In the material below, find each line holding the string "Ventures" and copy it.
:::
import Summits.RiemannHypothesis.RiemannHypothesis.Theorems.WeilTwoPrimeDeflE72Base
import Summits.RiemannHypothesis.RiemannHypothesis.Theorems.WeilTwoPrimeDeflE72DataPE23
import Literature.NumberTheory.LFunctions.WeilBlockRowsPZ
import Literature.NumberTheory.LFunctions.WeilBlockRowsFast
import Summits.RiemannHypothesis.RiemannHypothesis.Theorems.WeilTwoPrimeDeflE72DataDnE12
import HarnessLib

/-!
# Deflated two-prime certificate E72: dominance of rows 46–47 of `R = S''_even(κ') − UᵀU` (factored data)

`WeilCert.checkDomRowPZ` with the materialized augmented block, the factored inverse `weilCertDeflE72DnE/weilCertDeflE72LsE` and the Bessel block, by `decide +kernel` row by row. Pure proof file.
-/

noncomputable section

namespace Summit.RiemannHypothesis.RiemannHypothesis.Theorems.EvenWinsBeyondArch

open Literature.NumberTheory.LFunctions

set_option maxHeartbeats 0 in
/-- Kernel check of the dominance of row 46 of `R` (even block, certificate E72). [folklore] -/
theorem checkDomRowF0_46_weilCertDeflE72 :
    weilCertDeflE72Base.checkDomRowF weilCertDeflE72PmE weilCertDeflE72DnE weilCertDeflE72LsE weilCertDeflE72HpE weilCertDeflE72Kappa' 0 46 = true := by
  decide +kernel

/-- Kernel check of the dominance of row 46 of `R` (factored data), from the fast row. [folklore] -/
theorem checkDomRowPZ0_46_weilCertDeflE72 :
    weilCertDeflE72Base.checkDomRowPZ weilCertDeflE72PmE weilCertDeflE72DnE weilCertDeflE72LsE weilCertDeflE72HpE weilCertDeflE72Kappa' 0 46 = true :=
  WeilCert.checkDomRowPZ_of_F (by decide) checkDomRowF0_46_weilCertDeflE72

set_option maxHeartbeats 0 in
/-- Kernel check of the dominance of row 47 of `R` (even block, certificate E72). [folklore] -/
theorem checkDomRowF0_47_weilCertDeflE72 :
    weilCertDeflE72Base.checkDomRowF weilCertDeflE72PmE weilCertDeflE72DnE weilCertDeflE72LsE weilCertDeflE72HpE weilCertDeflE72Kappa' 0 47 = true := by
  decide +kernel

/-- Kernel check of the dominance of row 47 of `R` (factored data), from the fast row. [folklore] -/
theorem checkDomRowPZ0_47_weilCertDeflE72 :
    weilCertDeflE72Base.checkDomRowPZ weilCertDeflE72PmE weilCertDeflE72DnE weilCertDeflE72LsE weilCertDeflE72HpE weilCertDeflE72Kappa' 0 47 = true :=
  WeilCert.checkDomRowPZ_of_F (by decide) checkDomRowF0_47_weilCertDeflE72


end Summit.RiemannHypothesis.RiemannHypothesis.Theorems.EvenWinsBeyondArch
import Summits.Ventures.PercRepro0.ClusterS
import Summits.Ventures.PercRepro0.Invariance
import Summits.Ventures.PercRepro0.Russo
import Summits.Ventures.PercRepro0.SharpGlue

/-!
# Theorem S1: exponential decay below `p̃_c` (seat p4, block P5 in Lean: S1, part 2)

SHARP-p4-v2 §2–§3 on `Defs`.  With `φ_p(S) = p · ∑_{x ∈ S} |{y ∉ S : y ∼ x}| · P_p(0 ↔_S x)` (`phi`), for a finite
`S ∋ 0` contained in `Λ_{L−1}`:

* `step_bound` (the induction step of Theorem S1(i), Claims 2–4): `P_p(0 ↔ ∂Λ_{L(k+1)}) ≤ φ_p(S) · P_p(0 ↔ ∂Λ_{Lk})`:
  partition by the `S`-cluster `C` of `0` (`P_eq_sum_cEq`), last exit of the open path from `C = A` through a bond
  `{x, y}`, `x ∈ A`, `y ∉ S`, after which it avoids `A` inside `Λ_{L(k+1)}` (`exists_exit`, `notMem_of_exit`), independence
  of `{C = A}`, `{ω_{xy} = 1}` and the avoiding connection (F5, `P_inter_eq_mul_of_disjoint`, the three bond sets being
  pairwise disjoint), the translated box bound `P_p(y ↔ ∂Λ_{L(k+1)}) ≤ P_p(0 ↔ ∂Λ_{Lk})` (F2 + the discrete IVT), and the
  regrouping `∑_{A ∋ x} P(C = A) = P(0 ↔_S x)` (`P_connIn_eq_sum_cEq`);
* `P_toBoundary_mul_le_pow` = Theorem S1(i): `P_p(0 ↔ ∂Λ_{Lk}) ≤ φ_p(S)^k`; `theta_le_phi_pow_div` = S1(ii);
* `theta_le_one_sub` : `P_p(0 ↔ ∂Λ_n) ≤ 1 − (1 − p)^{2d}` for `n ≥ 1` (all bonds at `0` closed);
* `exp_decay_of_phi_lt_one` = Corollary S1′: if `φ_p(S) < 1` for some finite `S ∋ 0` and `p < 1`, then
  `P_p(0 ↔ ∂Λ_n) ≤ e^{−cn}` for all `n ≥ 1`, for some `c > 0` (`Sharp.exp_decay_of_block_bound`).
-/

namespace Summit.Ventures.PercRepro0.Sharp

open MeasureTheory ProbabilityTheory unitInterval Set
open Summit.Ventures.PercRepro0.Defs
open scoped ENNReal Classical

variable {d : ℕ}

/-! ### Sub-σ-algebra measurability of finitely-determined events -/

/-- An event determined by a finite bond set `E` is `F_E`-measurable. -/
theorem measurableSet_sigmaOn_of_determinedBy {ι : Type*} {E : Set ι} (hE : E.Finite) {A : Set (Set ι)}
    (hdet : DeterminedBy E A) : MeasurableSet[sigmaOn E] A := by
  letI : MeasurableSpace (Set ι) := sigmaOn E
  have hrepr : A = ⋃ η ∈ hE.toFinset.powerset.filter (fun η : Finset ι => (↑η : Set ι) ∈ A),
      {ω : Set ι | ω ∩ E = ↑η} := by
    ext ω
    simp only [mem_iUnion, mem_setOf_eq, Finset.mem_filter, exists_prop]
    constructor
    · intro hω
      have hfin : (ω ∩ E).Finite := hE.subset inter_subset_right
      refine ⟨hfin.toFinset, ⟨?_, ?_⟩, ?_⟩
      · rw [Finset.mem_powerset, ← Finset.coe_subset, hfin.coe_toFinset, hE.coe_toFinset]
        exact inter_subset_right
      · rw [hfin.coe_toFinset]; exact (hdet ω (ω ∩ E) fun e he => by simp [he]).1 hω
      · rw [hfin.coe_toFinset]
    · rintro ⟨η, ⟨-, hηA⟩, hωη⟩
      exact (hdet ω (ω ∩ E) fun e he => by simp [he]).2 (hωη ▸ hηA)
  rw [hrepr]
  refine Finset.measurableSet_biUnion _ fun η hη => ?_
  have hηE : ∀ e ∈ η, e ∈ E := fun e he => by
    have := Finset.mem_powerset.1 (Finset.mem_filter.1 hη).1 he
    simpa using this
  have : {ω : Set ι | ω ∩ E = ↑η} = ⋂ e ∈ E, {ω : Set ι | e ∈ ω ↔ e ∈ η} := by
    ext ω
    simp only [mem_setOf_eq, mem_iInter, Set.ext_iff, mem_inter_iff, Finset.mem_coe]
    constructor
    · intro h e he; have := h e; tauto
    · intro h e
      by_cases he : e ∈ E
      · have := h e he; tauto
      · have : e ∉ η := fun h' => he (hηE e h'); tauto
  rw [this]
  refine MeasurableSet.biInter hE.countable fun e he => ?_
  by_cases heη : e ∈ η
  · simp only [heη, iff_true]; exact measurableSet_sigmaOn_mem he
  · simp only [heη, iff_false]; exact (measurableSet_sigmaOn_mem he).compl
:::
**Answer for the task**
import Summits.Ventures.PercRepro0.ClusterS
import Summits.Ventures.PercRepro0.Invariance
import Summits.Ventures.PercRepro0.Russo
import Summits.Ventures.PercRepro0.SharpGlue
namespace Summit.Ventures.PercRepro0.Sharp
open Summit.Ventures.PercRepro0.Defs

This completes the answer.